Data under study.
import Mathlib.GroupTheory.GroupAction.ConjAct
import Mathlib.GroupTheory.QuotientGroup.Defs
import Mathlib.Topology.Algebra.Group.Basic
import Mathlib.Tactic.Group
import HarnessLib

/-!
# Continuous first cohomology `H¹(H, A)` as crossed homomorphisms (support file for [EtTh] §1)

[EtTh] §1 (Mochizuki, Publ. RIMS **45** (2009), PRIMS PDF p. 11) constructs "a certain cohomology
class in the [continuous] group cohomology of the tempered fundamental group" and manipulates classes
in `H¹(Π^tp_Ÿ, Δ_Θ)`, `H¹((Π^tp_Ÿ)^Θ, Δ_Θ)`, … by restriction, inflation and conjugation
(Props. 1.3, 1.5, Thm. 1.6) [cite: MochizukiEtTh2009, §1 p.11]. Mathlib's continuous cohomology
(`Mathlib.RepresentationTheory.Homological.ContCohomology`, homogeneous cochains on `TopRep`) has at
present no degree-1 description by crossed homomorphisms, so this file provides the classical
concrete one (continuous crossed homomorphisms modulo principal ones,
[cite: NeukirchSchmidtWingberg2008, I §2 and II §7]) in exactly the shape [EtTh] §1 needs:

* the COEFFICIENTS are an abelian normal subgroup `A ≤ G'` of a topological group `G'` (in [EtTh]:
  `Δ_Θ ≤ (Π^tp_X)^Θ`), on which a topological group `G` acts by conjugation THROUGH a homomorphism
  `φ : G →* G'` (in [EtTh]: `Π^tp_X ↠ (Π^tp_X)^Θ`, or the identity of `(Π^tp_X)^Θ`) — this avoids any
  `SMul`-instance bookkeeping: everything is multiplication in `G'`;
* `contCocycles φ A H`, `contCoboundaries φ A H`, `ContH1 φ A H` for a subgroup `H ≤ G` (a
  `CommGroup`, written multiplicatively; [EtTh] writes these groups additively, "log", p. 23);
* functoriality used in §1: `ContH1.res` (restriction to a smaller subgroup), `ContH1.infl`
  (the general compatible-pair PULL-BACK along a continuous `ψ : G₀ → G'` with `ψ(H₀) ≤ H'`, e.g.
  `Π^tp_Ÿ → (Π^tp_Ÿ)^Θ`; NSW's "inflation" is the special case of a quotient map whose kernel acts
  trivially — no such hypothesis is imposed here), `ContH1.conj` (the conjugation action of `σ ∈ G` on
  `H¹(H, A)` for `H` normal — the action of `Z ≅ Π^tp_X/Π^tp_Y` in Prop. 1.5 (iii)).
* Generality note: `φ : G →* G'` is NOT assumed continuous in the definitions (only the cocycles are);
  this is slightly more general than NSW's topological `G`-modules and harmless — every [EtTh] use has
  `φ` continuous (`ThetaSetting.continuous_toTheta`).

Everything here is definitional (classical, [folklore]-level); no statement of [EtTh] is asserted.
Seat abc-iut-L2-t1 (layer L2 of the abc-iut cell). TODO-merge(Mathlib): bridge to
`ContCohomology` in degree 1 when Mathlib acquires it; TODO-merge(abc-iut-L2-t3): the general
Kummer map of plan/LLANA-SPEC N13 targets `groupCohomology.H1` (discrete) — a comparison map is owed.
-/

namespace Literature.AnabelianGeometry.EtaleTheta

/-! ### Cocycles, coboundaries, `H¹` -/

section ContH1

variable {G G' : Type*} [Group G] [TopologicalSpace G]
  [Group G'] [TopologicalSpace G'] [IsTopologicalGroup G']
  (φ : G →* G') (A : Subgroup G') [A.Normal] [IsMulCommutative A]

-- Mathlib's (deliberately scoped) instance `[Group G] [IsMulCommutative G] : CommGroup G`
-- (namespace `IsMulCommutative`, Mathlib/Algebra/Group/Defs.lean): the commutative coefficient subgroup
-- `A` is a `CommGroup` with the SAME operations, so cocycles with values in `A` form a commutative group.
open scoped IsMulCommutative

/-- Conjugation by a fixed element is continuous on a normal subgroup. [folklore] -/
private theorem continuous_conjNormal {G₁ : Type*} [Group G₁] [TopologicalSpace G₁]
    [IsTopologicalGroup G₁] {B : Subgroup G₁} [B.Normal] (g : G₁) :
    Continuous fun b : B => MulAut.conjNormal g b :=
  continuous_induced_rng.2 (by
    simp only [Function.comp_def, MulAut.conjNormal_apply]
    fun_prop)

variable (H : Subgroup G)

/-- **Continuous 1-cocycles** of `H ≤ G` with values in the abelian normal subgroup `A ≤ G'`, where
`G` acts on `A` by conjugation through `φ : G → G'`: continuous `f : H → A` with
`f(gh) = f(g) · (φ(g) f(h) φ(g)⁻¹)`. [cite: NeukirchSchmidtWingberg2008, I §2 and II §7] -/
def contCocycles : Subgroup (H → A) where
  carrier := {f | Continuous f ∧ ∀ g h : H, f (g * h) = f g * MulAut.conjNormal (φ (g : G)) (f h)}
  one_mem' := ⟨continuous_const, fun g h => by simp⟩
  mul_mem' {f₁ f₂} h₁ h₂ := ⟨h₁.1.mul h₂.1, fun g h => by
    simp only [Pi.mul_apply, h₁.2 g h, h₂.2 g h, map_mul]
    exact mul_mul_mul_comm _ _ _ _⟩
  inv_mem' {f} hf := ⟨hf.1.inv, fun g h => by
    simp only [Pi.inv_apply, hf.2 g h, map_inv, mul_inv]⟩

variable {φ A H} in
/-- Membership in `contCocycles`, unfolded. [cite: NeukirchSchmidtWingberg2008, I §2 and II §7] -/
theorem mem_contCocycles_iff (f : H → A) : f ∈ contCocycles φ A H ↔
    Continuous f ∧ ∀ g h : H, f (g * h) = f g * MulAut.conjNormal (φ (g : G)) (f h) :=
  Iff.rfl

/-- **Continuous 1-coboundaries** (principal crossed homomorphisms) `h ↦ (φ(h) a φ(h)⁻¹) · a⁻¹`,
`a ∈ A`. [cite: NeukirchSchmidtWingberg2008, I §2 and II §7] -/
def contCoboundaries : Subgroup (H → A) where
  carrier := {f | ∃ a : A, f = fun h : H => MulAut.conjNormal (φ (h : G)) a * a⁻¹}
  one_mem' := ⟨1, by funext h; simp⟩
  mul_mem' := by
    rintro _ _ ⟨a, rfl⟩ ⟨b, rfl⟩
    refine ⟨a * b, ?_⟩
    funext h
    simp only [Pi.mul_apply, map_mul, mul_inv]
    exact mul_mul_mul_comm _ _ _ _
  inv_mem' := by
    rintro _ ⟨a, rfl⟩
    refine ⟨a⁻¹, ?_⟩
    funext h
    simp only [Pi.inv_apply, map_inv, mul_inv, inv_inv]

variable {φ A H} in
omit [TopologicalSpace G] [TopologicalSpace G'] [IsTopologicalGroup G'] in
/-- Membership in `contCoboundaries`, unfolded. [cite: NeukirchSchmidtWingberg2008, I §2 and II §7] -/
theorem mem_contCoboundaries_iff (f : H → A) : f ∈ contCoboundaries φ A H ↔
    ∃ a : A, f = fun h : H => MulAut.conjNormal (φ (h : G)) a * a⁻¹ :=
  Iff.rfl

/-- **Continuous first cohomology** `H¹(H, A)` (continuous crossed homomorphisms modulo principal
ones) of the subgroup `H ≤ G` with coefficients in the abelian normal subgroup `A ≤ G'`, `G` acting
by conjugation through `φ`. Mathlib's `ContCohomology` (homogeneous cochains on `TopRep`) has no
degree-1 crossed-homomorphism description at present; this concrete group is what [EtTh] §1
manipulates ("the [continuous] group cohomology of the tempered fundamental group", p. 11).
[cite: NeukirchSchmidtWingberg2008, I §2 and II §7] -/
def ContH1 : Type _ :=
  contCocycles φ A H ⧸ (contCoboundaries φ A H).subgroupOf (contCocycles φ A H)

/-- `H¹(H, A)` is an abelian group (written multiplicatively here; [EtTh] writes it additively,
"log", p. 23). [cite: NeukirchSchmidtWingberg2008, I §2 and II §7] -/
instance : CommGroup (ContH1 φ A H) :=
  inferInstanceAs (CommGroup (contCocycles φ A H ⧸
    (contCoboundaries φ A H).subgroupOf (contCocycles φ A H)))

namespace ContH1

variable {φ A H}

/-- The class `[f] ∈ H¹(H, A)` of a continuous cocycle `f`. [cite: NeukirchSchmidtWingberg2008, I §2 and II §7] -/
def mk (f : H → A) (hf : f ∈ contCocycles φ A H) : ContH1 φ A H :=
  (QuotientGroup.mk (⟨f, hf⟩ : contCocycles φ A H) :
    contCocycles φ A H ⧸ (contCoboundaries φ A H).subgroupOf (contCocycles φ A H))

variable (φ A)

/-- Restriction of cocycles along `H₁ ≤ H₂`. [cite: NeukirchSchmidtWingberg2008, I §2 and II §7] -/
def resCocycle {H₁ H₂ : Subgroup G} (h : H₁ ≤ H₂) :
    contCocycles φ A H₂ →* contCocycles φ A H₁ where
  toFun f := ⟨fun x => f.1 ⟨x.1, h x.2⟩, f.2.1.comp (continuous_subtype_val.subtype_mk _),
    fun g g' => f.2.2 ⟨g.1, h g.2⟩ ⟨g'.1, h g'.2⟩⟩
  map_one' := rfl
  map_mul' _ _ := rfl

/-- **Restriction** `H¹(H₂, A) → H¹(H₁, A)` for `H₁ ≤ H₂` ("the restriction to …", pp. 20, 22).
[cite: NeukirchSchmidtWingberg2008, I §2 and II §7] -/
def res {H₁ H₂ : Subgroup G} (h : H₁ ≤ H₂) : ContH1 φ A H₂ →* ContH1 φ A H₁ :=
  QuotientGroup.map _ _ (resCocycle φ A h) (by
    intro f hf
    obtain ⟨a, ha⟩ := (mem_contCoboundaries_iff _).mp (Subgroup.mem_subgroupOf.mp hf)
    refine Subgroup.mem_subgroupOf.mpr ((mem_contCoboundaries_iff _).mpr ⟨a, ?_⟩)
    funext x
    have := congrFun ha ⟨x.1, h x.2⟩
    simpa [resCocycle] using this)

variable {G₀ : Type*} [Group G₀] [TopologicalSpace G₀] (ψ : G₀ →* G') (hψ : Continuous ψ)


/-- Inflation/pull-back of cocycles along `ψ : G₀ → G'` from a subgroup `H' ≤ G'` containing
`ψ(H₀)`, for the conjugation action of `G'` on `A` (used for `(Π^tp_Ÿ)^Θ ← Π^tp_Ÿ`). [cite: NeukirchSchmidtWingberg2008, I §2 and II §7] -/
def inflCocycle {H₀ : Subgroup G₀} {H' : Subgroup G'} (h : H₀.map ψ ≤ H') :
    contCocycles (MonoidHom.id G') A H' →* contCocycles ψ A H₀ where
  toFun f := ⟨fun x => f.1 ⟨ψ x.1, h ⟨x.1, x.2, rfl⟩⟩,
    f.2.1.comp ((hψ.comp continuous_subtype_val).subtype_mk _),
    fun g g' => by
      have := f.2.2 ⟨ψ g.1, h ⟨g.1, g.2, rfl⟩⟩ ⟨ψ g'.1, h ⟨g'.1, g'.2, rfl⟩⟩
      simpa only [MonoidHom.id_apply, Subgroup.coe_mul, map_mul, MulMemClass.mk_mul_mk] using this⟩
  map_one' := rfl
  map_mul' _ _ := rfl

/-- **Inflation** `H¹(H', A) → H¹(H₀, A)` along a continuous `ψ : G₀ → G'` with `ψ(H₀) ≤ H'`
("any class … arises from a unique class …", Prop. 1.5 (iii), p. 23). [cite: NeukirchSchmidtWingberg2008, I §2 and II §7] -/
def infl {H₀ : Subgroup G₀} {H' : Subgroup G'} (h : H₀.map ψ ≤ H') :
    ContH1 (MonoidHom.id G') A H' →* ContH1 ψ A H₀ :=
  QuotientGroup.map _ _ (inflCocycle A ψ hψ h) (by
    intro f hf
    obtain ⟨a, ha⟩ := (mem_contCoboundaries_iff _).mp (Subgroup.mem_subgroupOf.mp hf)
    refine Subgroup.mem_subgroupOf.mpr ((mem_contCoboundaries_iff _).mpr ⟨a, ?_⟩)
    funext x
    have := congrFun ha ⟨ψ x.1, h ⟨x.1, x.2, rfl⟩⟩
    simpa [inflCocycle] using this)

variable [IsTopologicalGroup G]

/-- Conjugation of cocycles by `σ ∈ G` on a normal subgroup `H`:
`(σ·f)(h) = φ(σ) f(σ⁻¹ h σ) φ(σ)⁻¹`. [cite: NeukirchSchmidtWingberg2008, I §2 and II §7] -/
def conjCocycle [H.Normal] (σ : G) :
    contCocycles φ A H →* contCocycles φ A H where
  toFun f := ⟨fun x => MulAut.conjNormal (φ σ) (f.1 (MulAut.conjNormal σ⁻¹ x)),
    (continuous_conjNormal (φ σ)).comp (f.2.1.comp (continuous_conjNormal σ⁻¹)),
    fun x y => by
      dsimp only
      rw [map_mul, f.2.2, map_mul]
      congr 1
      rw [← MulAut.mul_apply, ← MulAut.mul_apply, ← map_mul, ← map_mul]
      congr 2
      rw [← map_mul, ← map_mul]
      congr 1
      simp only [MulAut.conjNormal_apply, inv_inv]
      group⟩
  map_one' := Subtype.ext (funext fun x => by simp)
  map_mul' f g := Subtype.ext (funext fun x => by simp)

/-- The **conjugation action** of `σ ∈ G` on `H¹(H, A)` for `H` normal in `G` (e.g. of
`a ∈ Z ≅ Π^tp_X/Π^tp_Y` on the classes of Prop. 1.5 (iii), p. 23). [cite: NeukirchSchmidtWingberg2008, I §2 and II §7] -/
def conj [H.Normal] (σ : G) : ContH1 φ A H →* ContH1 φ A H :=
  QuotientGroup.map _ _ (conjCocycle φ A σ) (by
    intro f hf
    obtain ⟨a, ha⟩ := (mem_contCoboundaries_iff _).mp (Subgroup.mem_subgroupOf.mp hf)
    refine Subgroup.mem_subgroupOf.mpr ((mem_contCoboundaries_iff _).mpr
      ⟨MulAut.conjNormal (φ σ) a, ?_⟩)
    funext x
    have hx := congrFun ha (MulAut.conjNormal σ⁻¹ x)
    apply Subtype.ext
    change ((MulAut.conjNormal (φ σ) (f.1 (MulAut.conjNormal σ⁻¹ x)) : A) : G') = _
    rw [hx]
    simp only [MulAut.conjNormal_apply, Subgroup.coe_mul, Subgroup.coe_inv]
    simp only [map_mul, map_inv, inv_inv]
    group)

end ContH1

end ContH1

end Literature.AnabelianGeometry.EtaleTheta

To do. In your answer, include only the lines above starting at the line that holds "[B.Normal] (g : G₁)" and ending at the line that holds "theorem mem_contCoboundaries_iff (f", copied exactly.

Response to this exercise.
    [IsTopologicalGroup G₁] {B : Subgroup G₁} [B.Normal] (g : G₁) :
    Continuous fun b : B => MulAut.conjNormal g b :=
  continuous_induced_rng.2 (by
    simp only [Function.comp_def, MulAut.conjNormal_apply]
    fun_prop)

variable (H : Subgroup G)

/-- **Continuous 1-cocycles** of `H ≤ G` with values in the abelian normal subgroup `A ≤ G'`, where
`G` acts on `A` by conjugation through `φ : G → G'`: continuous `f : H → A` with
`f(gh) = f(g) · (φ(g) f(h) φ(g)⁻¹)`. [cite: NeukirchSchmidtWingberg2008, I §2 and II §7] -/
def contCocycles : Subgroup (H → A) where
  carrier := {f | Continuous f ∧ ∀ g h : H, f (g * h) = f g * MulAut.conjNormal (φ (g : G)) (f h)}
  one_mem' := ⟨continuous_const, fun g h => by simp⟩
  mul_mem' {f₁ f₂} h₁ h₂ := ⟨h₁.1.mul h₂.1, fun g h => by
    simp only [Pi.mul_apply, h₁.2 g h, h₂.2 g h, map_mul]
    exact mul_mul_mul_comm _ _ _ _⟩
  inv_mem' {f} hf := ⟨hf.1.inv, fun g h => by
    simp only [Pi.inv_apply, hf.2 g h, map_inv, mul_inv]⟩

variable {φ A H} in
/-- Membership in `contCocycles`, unfolded. [cite: NeukirchSchmidtWingberg2008, I §2 and II §7] -/
theorem mem_contCocycles_iff (f : H → A) : f ∈ contCocycles φ A H ↔
    Continuous f ∧ ∀ g h : H, f (g * h) = f g * MulAut.conjNormal (φ (g : G)) (f h) :=
  Iff.rfl

/-- **Continuous 1-coboundaries** (principal crossed homomorphisms) `h ↦ (φ(h) a φ(h)⁻¹) · a⁻¹`,
`a ∈ A`. [cite: NeukirchSchmidtWingberg2008, I §2 and II §7] -/
def contCoboundaries : Subgroup (H → A) where
  carrier := {f | ∃ a : A, f = fun h : H => MulAut.conjNormal (φ (h : G)) a * a⁻¹}
  one_mem' := ⟨1, by funext h; simp⟩
  mul_mem' := by
    rintro _ _ ⟨a, rfl⟩ ⟨b, rfl⟩
    refine ⟨a * b, ?_⟩
    funext h
    simp only [Pi.mul_apply, map_mul, mul_inv]
    exact mul_mul_mul_comm _ _ _ _
  inv_mem' := by
    rintro _ ⟨a, rfl⟩
    refine ⟨a⁻¹, ?_⟩
    funext h
    simp only [Pi.inv_apply, map_inv, mul_inv, inv_inv]

variable {φ A H} in
omit [TopologicalSpace G] [TopologicalSpace G'] [IsTopologicalGroup G'] in
/-- Membership in `contCoboundaries`, unfolded. [cite: NeukirchSchmidtWingberg2008, I §2 and II §7] -/
theorem mem_contCoboundaries_iff (f : H → A) : f ∈ contCoboundaries φ A H ↔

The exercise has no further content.